Star (1999) writes that ‘infrastructure as a system of substrates … is by definition invisible, part of the background for other kinds of work’. In other words infrastructure ‘is an often taken for granted part of everyday life until it breaks’ (Chetty, 2011). When it breaks, infrastructure becomes visible. Is this a feature of infrastructure specifically or tools more generally? Is every tool which ‘becomes visible upon breakdown’ (Star, 1999) an infrastructure? Marc Weiser, a scientist who ‘prefigured the critique of seamlessness’ (Inman and Ribes, 2019) wrote that ‘[a] good tool is an invisible tool’ (Weiser, 1994). Is infrastructure, in its visibility, a bad tool? Did it ever really function as it was supposed to?

Infrastructure

What is Infrastructure? According to Martin Brauch (2017) ‘Infrastructure is the underlying system of structures, facilities and services that are essential to the functioning of an economy’. Brauch’s definition is commonsense following Susan Leigh Star’s statement that ‘[p]eople commonly envision infrastructure as a system of substrates’ (Star, 1999, p. 380). Such a perspective resonates with the definition of ‘critical infrastructure’ detailed in the Sendai Framework Terminology on Disaster Risk Reduction (UNDRR, 2017). Nevertheless, Star casts doubt on the usefulness of an everyday understanding of infrastructure in the context of the production of ‘large-scale technical systems’ (Star, 1999). Instead, she foregrounds the relational quality of infrastructure; that it appears differently to different people based on their relationship to it. In concordance with Star, the adequacy of the commonsense understanding of infrastructure is reiterated by Lauren Berlant. Berlant writes, ‘[i]nfrastructure is not identical to a system or structure …. It is the living mediation of what organizes life: the lifeworld of structure’ (2016).


Bibliography

Berlant, L. (2016) ‘The commons: Infrastructures for troubling times*’, Environment and Planning D: Society and Space, vol. 34, no. 3, pp. 393–419 [Online]. DOI: 10.1177/0263775816645989 (Accessed 14 March 2024).


Brauch, M. D. (2017) Sustainable Infrastructure: Definition and Co-Benefits, International Institute for Sustainable Development (IISD) [Online]. Available at https://www.jstor.org/stable/resrep14773.4 (Accessed 14 March 2024).


Chetty, M. (2011) ‘Making Infrastructure Visible: A Case Study of Home Networking’, Georgia Institute of Technology.


Inman, S. and Ribes, D. (2019) ‘“Beautiful Seams”: Strategic Revelations and Concealments’, Proceedings of the 2019 CHI Conference on Human Factors in Computing Systems, Glasgow Scotland Uk, ACM, pp. 1–14 [Online]. DOI: 10.1145/3290605.3300508 (Accessed 13 March 2024).

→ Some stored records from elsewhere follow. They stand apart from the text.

/-- **THE HALF-STEP ON THE SATURATED LEVEL INVARIANT.** [cite: Nesterenko2003, §4.3] [cite: Yu1990, Lemma 2.5] -/
theorem halfStep [DecidableEq ι] (h : S.LvInvSatI F R B v sgn pv lo L vlo Bv P m {x : ℤ | |x| ≤ (N : ℤ)} T)
    (hΛ : ‖S.Λ / (S.b S.j₀ : ℚ_[p])‖ ≤ (p : ℝ)⁻¹) (hΛm : ‖S.Λ / (S.b S.j₀ : ℚ_[p])‖ ≤ (p : ℝ)⁻¹ ^ (m + 1))
    {ζ : ℚ_[p]} (hζ : IsPrimitiveRoot ζ (p - 1)) (hζM : ζ ^ ((p - 1) / 2) = -1) (hζ1 : ‖ζ‖ = 1) (r : Fin S.n → ℕ)
    (hη : ∀ j, S.η j = ζ ^ r j)
    (hind : ∀ T₁ : Finset (Fin S.n), T₁.Nonempty → ¬ IsSquare (∏ j ∈ T₁, S.α j) ∧ ¬ IsSquare (-∏ j ∈ T₁, S.α j))
    {N₁ T' t : ℕ} (ht : 1 ≤ t) (hT : T' + t ≤ T)
    {Bw : ℝ} (hBw0 : 0 ≤ Bw) (hBw : ∀ i ∈ B, ∀ t₀ k, ‖(hw (p := p) R i t₀).coeff k‖ * ((p : ℝ) ^ m * Real.sqrt p) ^ k ≤ Bw)
    (c : ℕ → ℚ) (hc : ∀ t₀, c t₀ ≠ 0)
    (hRR' : ∀ i ∈ B, ∀ (t₀ : ℕ) (s₁ : ℤ), (hasseDeriv t₀ (R i)).eval ((s₁ : ℚ) / 2) = c t₀ * (hasseDeriv t₀ (R' i)).eval (s₁ : ℚ))
    (D : ℤ → Tau S.n → ℕ) (hD : ∀ s₁ τ, 1 ≤ D s₁ τ) (Mb : ℤ → Tau S.n → ℝ) (hMb : ∀ s₁ τ, 1 ≤ Mb s₁ τ)
    (hint : ∀ (s₁ : ℤ) (τ : Tau S.n), ∀ i ∈ B, ∃ z : ℤ, (D s₁ τ : ℚ) * htermS S R v s₁ τ i = z)
    (hsize : ∀ (s₁ : ℤ) (τ : Tau S.n), ∑ i ∈ B, |((pv i : ℚ) * htermS S R v s₁ τ i : ℝ)| ≤ Mb s₁ τ)
    (hineq : ∀ s₁ : ℤ, Odd s₁ → |s₁| ≤ (2 * N₁ - 1 : ℤ) → ∀ τ : Tau S.n, tauNorm τ + t ≤ T →
      max (Bw * ‖S.Λ / (S.b S.j₀ : ℚ_[p])‖ * (p : ℝ) ^ ((t - 1) / 2) * (p : ℝ) ^ condExp p (2 * N + 1) t)
        (Bw / ((p : ℝ) ^ m * Real.sqrt p) ^ ((2 * N + 1) * t)) <
      (D s₁ τ : ℝ) / (4 * (D s₁ τ : ℝ) ^ 2 * Mb s₁ τ * CW77.heightProd S.α ^ 3) ^ (2 ^ (S.n + 1))) :
    ∃ i₀ ∈ B, pv i₀ ≠ 0 ∧
      S.LvInvSatI F R' (S.pivotClass v sgn B i₀) (S.halfDiff v i₀) (S.sgnOf (S.halfDiff v i₀)) pv
        (fun j => -((v i₀ j - lo j) / 2)) (fun j => L j / 2)
        (fun j => -(((v i₀ ᵥ* F.U) j - vlo j) / 2)) (fun j => Bv j / 2) P m {x : ℤ | Odd x ∧ |x| ≤ (2 * N₁ - 1 : ℤ)} T' := by
  classical
  have hI := h.toI
  obtain ⟨i₀, hi₀B, hi₀⟩ := hI.nonzero
  refine ⟨i₀, hi₀B, hi₀, ?_⟩
  have hsub := S.pivotClass_subset v sgn B i₀
  have hpar : ∀ i ∈ S.pivotClass v sgn B i₀, ∀ j, 2 ∣ v i j - v i₀ j := fun i hi => (S.mem_pivotClass.mp hi).2.1
  have hsg : ∀ i ∈ S.pivotClass v sgn B i₀, sgn i = sgn i₀ := fun i hi => (S.mem_pivotClass.mp hi).2.2
  have hsgn0 : (sgn i₀ : ℚ_[p]) ≠ 0 := by rcases hI.sgn_pm i₀ with h1 | h1 <;> rw [h1] <;> norm_num
  -- the new sign classes
  have hsq : ∀ i ∈ S.pivotClass v sgn B i₀, S.cls (S.halfDiff v i₀ i) ^ 2 = 1 := fun i hi =>
    S.cls_halfDiff_sq v i₀ (hpar i hi) hsgn0 (by rw [hI.cls i (hsub hi), hsg i hi]) (hI.cls i₀ hi₀B)
  refine ⟨⟨⟨i₀, S.self_mem_pivotClass hi₀B, hi₀⟩, fun i hi => hI.bound i (hsub hi), ?_, ?_, fun i => S.sgnOf_pm _ i,
    fun i hi => S.cls_eq_sgnOf _ i (hsq i hi), ?_, ?_, ?_⟩, ?_, ?_⟩
  · -- the new θ-interval contains `0`
    intro j
    have h1 := hI.box i₀ hi₀B j
    have h2 := hI.lo_le j
    constructor <;> omega
  · -- the new θ-box
    intro i hi j
    have h1 := hI.box i (hsub hi) j
    have h2 := hI.box i₀ hi₀B j
    obtain ⟨cc, hcc⟩ := hpar i hi j
    have hw : S.halfDiff v i₀ i j = cc := by simp only [halfDiff]; rw [hcc, Int.mul_ediv_cancel_left _ two_ne_zero]
    rw [hw]
    constructor <;> omega
  · -- depth
    intro i hi
    exact S.norm_E_halfDiff_le v i₀ (hpar i hi) (hI.slab i (hsub hi) i₀ hi₀B) hΛm
  · -- slab
    intro i hi i' hi'
    exact S.norm_Lsum_halfDiff_sub_le v i₀ (hpar i hi) (hpar i' hi') (hI.slab i (hsub hi) i' (hsub hi'))
  · -- THE VANISHING at the odd points
    intro s₁ hs₁ τ hτ
    obtain ⟨hs₁odd, hs₁le⟩ := hs₁
    -- data depending on `s₁` only: exponent class and roots
    obtain ⟨c₀, a, k, q, hclass, hq, hk⟩ := S.exists_expClass_pm hζ hζM r hη v B sgn hI.sgn_pm hI.cls hI.abs_le s₁
    obtain ⟨ξ, ιC, ŝ, hξM, hι2, hξ, hσ, hŝ, hŝ1⟩ := S.exists_halfStep_rootData hζM hζ1 r hη
    have he : ∀ i ∈ B, ∏ j, S.sq j ^ (v i j * s₁) = (∏ j, S.ω j ^ (-((L j : ℤ) * |s₁|))) * ∏ j, S.sq j ^ (S.rootExp L (v i) s₁ j) :=
      fun i hi => S.prod_sq_zpow_eq_unit_mul (hI.abs_le i hi) s₁
    have hzeroΦ : ∀ x : ℤ, |x| ≤ (N : ℤ) → ∀ τ'' : Tau S.n, tauNorm τ'' < T → S.g3Φ R v B pv τ'' (x : ℚ_[p]) = 0 := by
      intro x hx τ'' hτ''
      rw [S.g3Φ_intCast_pm R v B sgn hI.sgn_pm hI.cls, hI.vanish x hx τ'' hτ'', Rat.cast_zero]
    have hz : ‖(2 : ℚ_[p])⁻¹ * (s₁ : ℚ_[p])‖ ≤ 1 := by
      rw [norm_mul, norm_inv, PadicExp.norm_two_eq_one S.hp3, inv_one, one_mul]; exact Padic.norm_int_le_one _
    have hδ : ∀ i, ((if sgn i = 1 then 0 else 1 : ℤ)) = 0 ∨ ((if sgn i = 1 then 0 else 1 : ℤ)) = 1 := fun i => by
      by_cases h1 : sgn i = 1 <;> simp [h1]
    -- the box unit and the signed floor parts
    set Q : ℚ := ∏ j, S.α j ^ ((L j : ℤ) * |s₁|) with hQdef
    have hQ : ‖(Q : ℚ_[p])‖ = 1 := S.norm_ratCast_prod_zpow_α _
    have hg : ∀ i ∈ B, HalfMono.qEhG S.α (S.rootExp L (v i) s₁) = Q * ∏ j, S.α j ^ (v i j * s₁ / 2) :=
      fun i hi => S.qEhG_rootExp_eq_unit_mul_floor (hI.abs_le i hi) s₁
    -- the pivot class is the PM fibre of the pivot
    have hset : S.pivotClass v sgn B i₀ =
        (B.filter (fun i => (Even (k i) ↔ Even (k i₀)))).filter (fun i => HalfMono.SsetG (S.rootExp L (v i) s₁) =
          HalfMono.SsetG (S.rootExp L (v i₀) s₁)) := by
      ext i
      rw [S.mem_pivotClass, mem_filter, mem_filter]
      constructor
      · rintro ⟨hiB, hpr, hsgi⟩
        refine ⟨⟨hiB, ?_⟩, (S.SsetG_eq_iff (hI.abs_le i hiB) (hI.abs_le i₀ hi₀B) hs₁odd).mpr hpr⟩
        refine (even_k_iff (δ := fun i => if sgn i = 1 then (0 : ℤ) else 1) hs₁odd (hk i hiB) (hk i₀ hi₀B) (hδ i) (hδ i₀)).mpr ?_
        rw [hsgi]
      · rintro ⟨⟨hiB, hev⟩, hss⟩
        refine ⟨hiB, (S.SsetG_eq_iff (hI.abs_le i hiB) (hI.abs_le i₀ hi₀B) hs₁odd).mp hss, ?_⟩
        have hd := (even_k_iff (δ := fun i => if sgn i = 1 then (0 : ℤ) else 1) hs₁odd (hk i hiB) (hk i₀ hi₀B) (hδ i) (hδ i₀)).mp hev
        rcases hI.sgn_pm i with h1 | h1 <;> rcases hI.sgn_pm i₀ with h2 | h2 <;> simp [h1, h2] at hd ⊢
    -- (1)–(4): the SCALED fibre identity at every order `τ'` in range
    have hfibAll : ∀ τ' : Tau S.n, tauNorm τ' + t ≤ T →
        ∑ i ∈ S.pivotClass v sgn B i₀, (((-1) ^ (k i / 2) * pv i : ℤ) : ℚ) * htermS S R v s₁ τ' i = 0 := by
      intro τ' hτ'
      have hbound := (S.norm_g3F_le_of_zerosΦ R v m B hI.depth pv ht hBw0 hBw hΛ hzeroΦ hz τ' hτ').2
      have hlt := lt_of_le_of_lt hbound (hineq s₁ hs₁odd hs₁le τ' hτ')
      have hsep := S.classSums_eq_zero_of_norm_g3Φ_half_lt_scaled R v B pv τ' s₁ _ (S.norm_unit_eq_one L s₁)
        (fun i => S.rootExp L (v i) s₁) he ŝ ξ ιC r k hσ hξM hι2 hξ hclass hŝ hŝ1 hind Q hQ
        (fun i => ∏ j, S.α j ^ (v i j * s₁ / 2)) hg (hD s₁ τ') (hMb s₁ τ') ?_ ?_ ?_ hlt
      rotate_left
      · intro T₁
        have : ∀ i ∈ (B.filter (fun i => Even (k i))).filter (fun i => HalfMono.SsetG (S.rootExp L (v i) s₁) = T₁),
            ∃ z : ℤ, (D s₁ τ' : ℚ) * ((((-1) ^ (k i / 2) * pv i : ℤ) : ℚ) * htermS S R v s₁ τ' i) = z := by
          intro i hi
          have hiB : i ∈ B := (mem_filter.mp (mem_filter.mp hi).1).1
          obtain ⟨z, hz⟩ := hint s₁ τ' i hiB
          exact ⟨(-1) ^ (k i / 2) * pv i * z, by push_cast; rw [← hz]; ring⟩
        choose! z hz using this
        refine ⟨∑ i ∈ (B.filter (fun i => Even (k i))).filter (fun i => HalfMono.SsetG (S.rootExp L (v i) s₁) = T₁), z i, ?_⟩
        rw [mul_sum]; push_cast
        exact sum_congr rfl fun i hi => by rw [← hz i hi]; unfold htermS; push_cast; ring
      · intro T₁
        have : ∀ i ∈ (B.filter (fun i => ¬ Even (k i))).filter (fun i => HalfMono.SsetG (S.rootExp L (v i) s₁) = T₁),
            ∃ z : ℤ, (D s₁ τ' : ℚ) * ((((-1) ^ (k i / 2) * pv i : ℤ) : ℚ) * htermS S R v s₁ τ' i) = z := by
          intro i hi
          have hiB : i ∈ B := (mem_filter.mp (mem_filter.mp hi).1).1
          obtain ⟨z, hz⟩ := hint s₁ τ' i hiB
          exact ⟨(-1) ^ (k i / 2) * pv i * z, by push_cast; rw [← hz]; ring⟩
        choose! z hz using this
        refine ⟨∑ i ∈ (B.filter (fun i => ¬ Even (k i))).filter (fun i => HalfMono.SsetG (S.rootExp L (v i) s₁) = T₁), z i, ?_⟩
        rw [mul_sum]; push_cast
        exact sum_congr rfl fun i hi => by rw [← hz i hi]; unfold htermS; push_cast; ring
      · have hs := LvInvI.sum_abs_fibres_le (S := S) B k (fun i => S.rootExp L (v i) s₁)
          (fun i => (((-1) ^ (k i / 2) * pv i : ℤ) : ℚ) * htermS S R v s₁ τ' i)
        refine le_trans (le_of_eq ?_) (hs.trans (le_trans (le_of_eq ?_) (hsize s₁ τ')))
        · unfold htermS; rfl
        · refine sum_congr rfl fun i _ => ?_
          push_cast
          rw [abs_mul, abs_mul, abs_mul, abs_pow, abs_neg, abs_one, one_pow, one_mul, ← abs_mul]
      -- the fibre of the pivot
      obtain ⟨hC₀, hC₁⟩ := hsep
      rw [hset]
      rcases Nat.even_or_odd (k i₀) with hev₀ | hodd₀
      · have hfilt : B.filter (fun i => (Even (k i) ↔ Even (k i₀))) = B.filter (fun i => Even (k i)) :=
          filter_congr fun i _ => by simp [hev₀]
        rw [hfilt]
        have := congrFun hC₀ (HalfMono.SsetG (S.rootExp L (v i₀) s₁))
        simpa [htermS] using this
      · have hfilt : B.filter (fun i => (Even (k i) ↔ Even (k i₀))) = B.filter (fun i => ¬ Even (k i)) :=
          filter_congr fun i _ => by simp [Nat.not_even_iff_odd.mpr hodd₀]
        rw [hfilt]
        have := congrFun hC₁ (HalfMono.SsetG (S.rootExp L (v i₀) s₁))
        simpa [htermS] using this
    -- (5) the fibre identity in terms of the new family
    have hK0 : (∏ j, S.α j ^ (v i₀ j * s₁ / 2) : ℚ) ≠ 0 :=
      prod_ne_zero_iff.mpr fun j _ => zpow_ne_zero _ (S.α_ne j)
    have hsign : ∀ i ∈ S.pivotClass v sgn B i₀,
        ((-1 : ℚ)) ^ (k i / 2) = (-1 : ℚ) ^ (k i₀ / 2) * (S.sgnOf (S.halfDiff v i₀) i : ℚ) := by
      intro i hi
      have hiB := hsub hi
      have hδi : (if sgn i = 1 then (0 : ℤ) else 1) = (if sgn i₀ = 1 then (0 : ℤ) else 1) := by rw [hsg i hi]
      have hki := hk i hiB
      rw [hδi] at hki
      have hqi := hq i hiB
      rw [hδi] at hqi
      have h1 := negOnePow_half_k (p := p) hs₁odd hki (hk i₀ hi₀B)
      have h2 := S.cls_halfDiff_eq hζ hζM r hη (hpar i hi) hqi (hq i₀ hi₀B)
      have h3 := S.cls_eq_sgnOf (S.halfDiff v i₀) i (hsq i hi)
      rw [← h2, h3] at h1
      have h1' : (((-1 : ℚ) ^ (k i / 2) : ℚ) : ℚ_[p]) = ((((-1 : ℚ) ^ (k i₀ / 2) * (S.sgnOf (S.halfDiff v i₀) i : ℚ)) : ℚ) : ℚ_[p]) := by
        push_cast; exact h1
      exact_mod_cast (Rat.cast_injective (α := ℚ_[p])) h1'
    -- the `t`-independent weights of the new family at `(s₁, τ.1)`
    set W : ι → ℚ := fun i => (S.sgnOf (S.halfDiff v i₀) i : ℚ) * pv i * (hasseDeriv τ.1 (R' i)).eval (s₁ : ℚ) *
      ∏ j, S.α j ^ (S.halfDiff v i₀ i j * s₁) with hW
    have hterm_eq : ∀ i ∈ S.pivotClass v sgn B i₀, ∀ t' : Fin S.n → ℕ,
        (((-1) ^ (k i / 2) * pv i : ℤ) : ℚ) * htermS S R v s₁ (τ.1, t') i =
        ((-1 : ℚ) ^ (k i₀ / 2) * c τ.1 * ∏ j, S.α j ^ (v i₀ j * s₁ / 2)) *
          (W i * ∏ k', S.zγ (v i) k' ^ t' k') := by
      intro i hi t'
      have hiB := hsub hi
      unfold htermS
      rw [hRR' i hiB τ.1 s₁, S.prod_zpow_floor_of_class (S.eq_add_two_smul_halfDiff v i₀ (hpar i hi)) s₁]
      push_cast
      rw [hsign i hi]
      simp only [hW, zγpow]
      ring
    have hold : ∀ t' : Fin S.n → ℕ, ∑ k', t' k' ≤ T' - 1 - τ.1 →
        ∑ i ∈ S.pivotClass v sgn B i₀, W i * ∏ k', S.zγ (v i) k' ^ t' k' = 0 := by
      intro t' ht'
      have hτ' : tauNorm ((τ.1, t') : Tau S.n) + t ≤ T := by
        unfold tauNorm at hτ ⊢; simp only at hτ ⊢; omega
      have h0 := hfibAll (τ.1, t') hτ'
      rw [sum_congr rfl fun i hi => hterm_eq i hi t', ← mul_sum] at h0
      rcases mul_eq_zero.mp h0 with h1 | h1
      · exfalso
        refine (mul_ne_zero (mul_ne_zero (pow_ne_zero _ (by norm_num)) (hc τ.1)) hK0) h1
      · exact h1
    -- (6) triangular descent to the halved exponents
    have hnew := S.descent_dirMoments_shift v (S.halfDiff v i₀) (S.pivotClass v sgn B i₀) (fun k' => S.zγ (v i₀) k') two_ne_zero
      (fun i hi k' => S.zγ_halfDiff v i₀ (hpar i hi) k') W (T' - 1 - τ.1) hold
    have hτ2 : ∑ k', τ.2 k' ≤ T' - 1 - τ.1 := by unfold tauNorm at hτ; omega
    have hfin := hnew τ.2 hτ2
    -- (7) this is the new vanishing
    unfold g3φ
    rw [← hfin]
    refine sum_congr rfl fun i _ => ?_
    have hodd1 : s₁.natAbs % 2 = 1 := Nat.odd_iff.mp (Int.natAbs_odd.mpr hs₁odd)
    simp only [hW, pvx, hodd1, pow_one, zγpow]
    push_cast
    ring
  · -- the new virtual interval contains `0`
    intro j
    have h1 := h.vbox i₀ hi₀B j
    have h2 := h.vlo_le j
    constructor <;> omega
  · -- the new virtual box
    intro i hi j
    have h1 := h.vbox i (hsub hi) j
    have h2 := h.vbox i₀ hi₀B j
    have h3 := vecMul_halfDiff F v i₀ (hpar i hi) j
    generalize (S.halfDiff v i₀ i ᵥ* F.U) j = cc at h3 ⊢
    constructor <;> omega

Star, S. L. (1999) ‘The Ethnography of Infrastructure’, American Behavioral Scientist, vol. 43, no. 3, pp. 377–391 [Online]. DOI: 10.1177/00027649921955326 (Accessed 13 March 2024).


UNDRR (2017) ‘Critical infrastructure’, http://www.undrr.org/terminology/critical-infrastructure [Online]. (Accessed 14 March 2024).


Weiser, M. (1994) ‘The World is not a Desktop’, ACM Interactions, vol. 1, no. 1, pp. 7–8.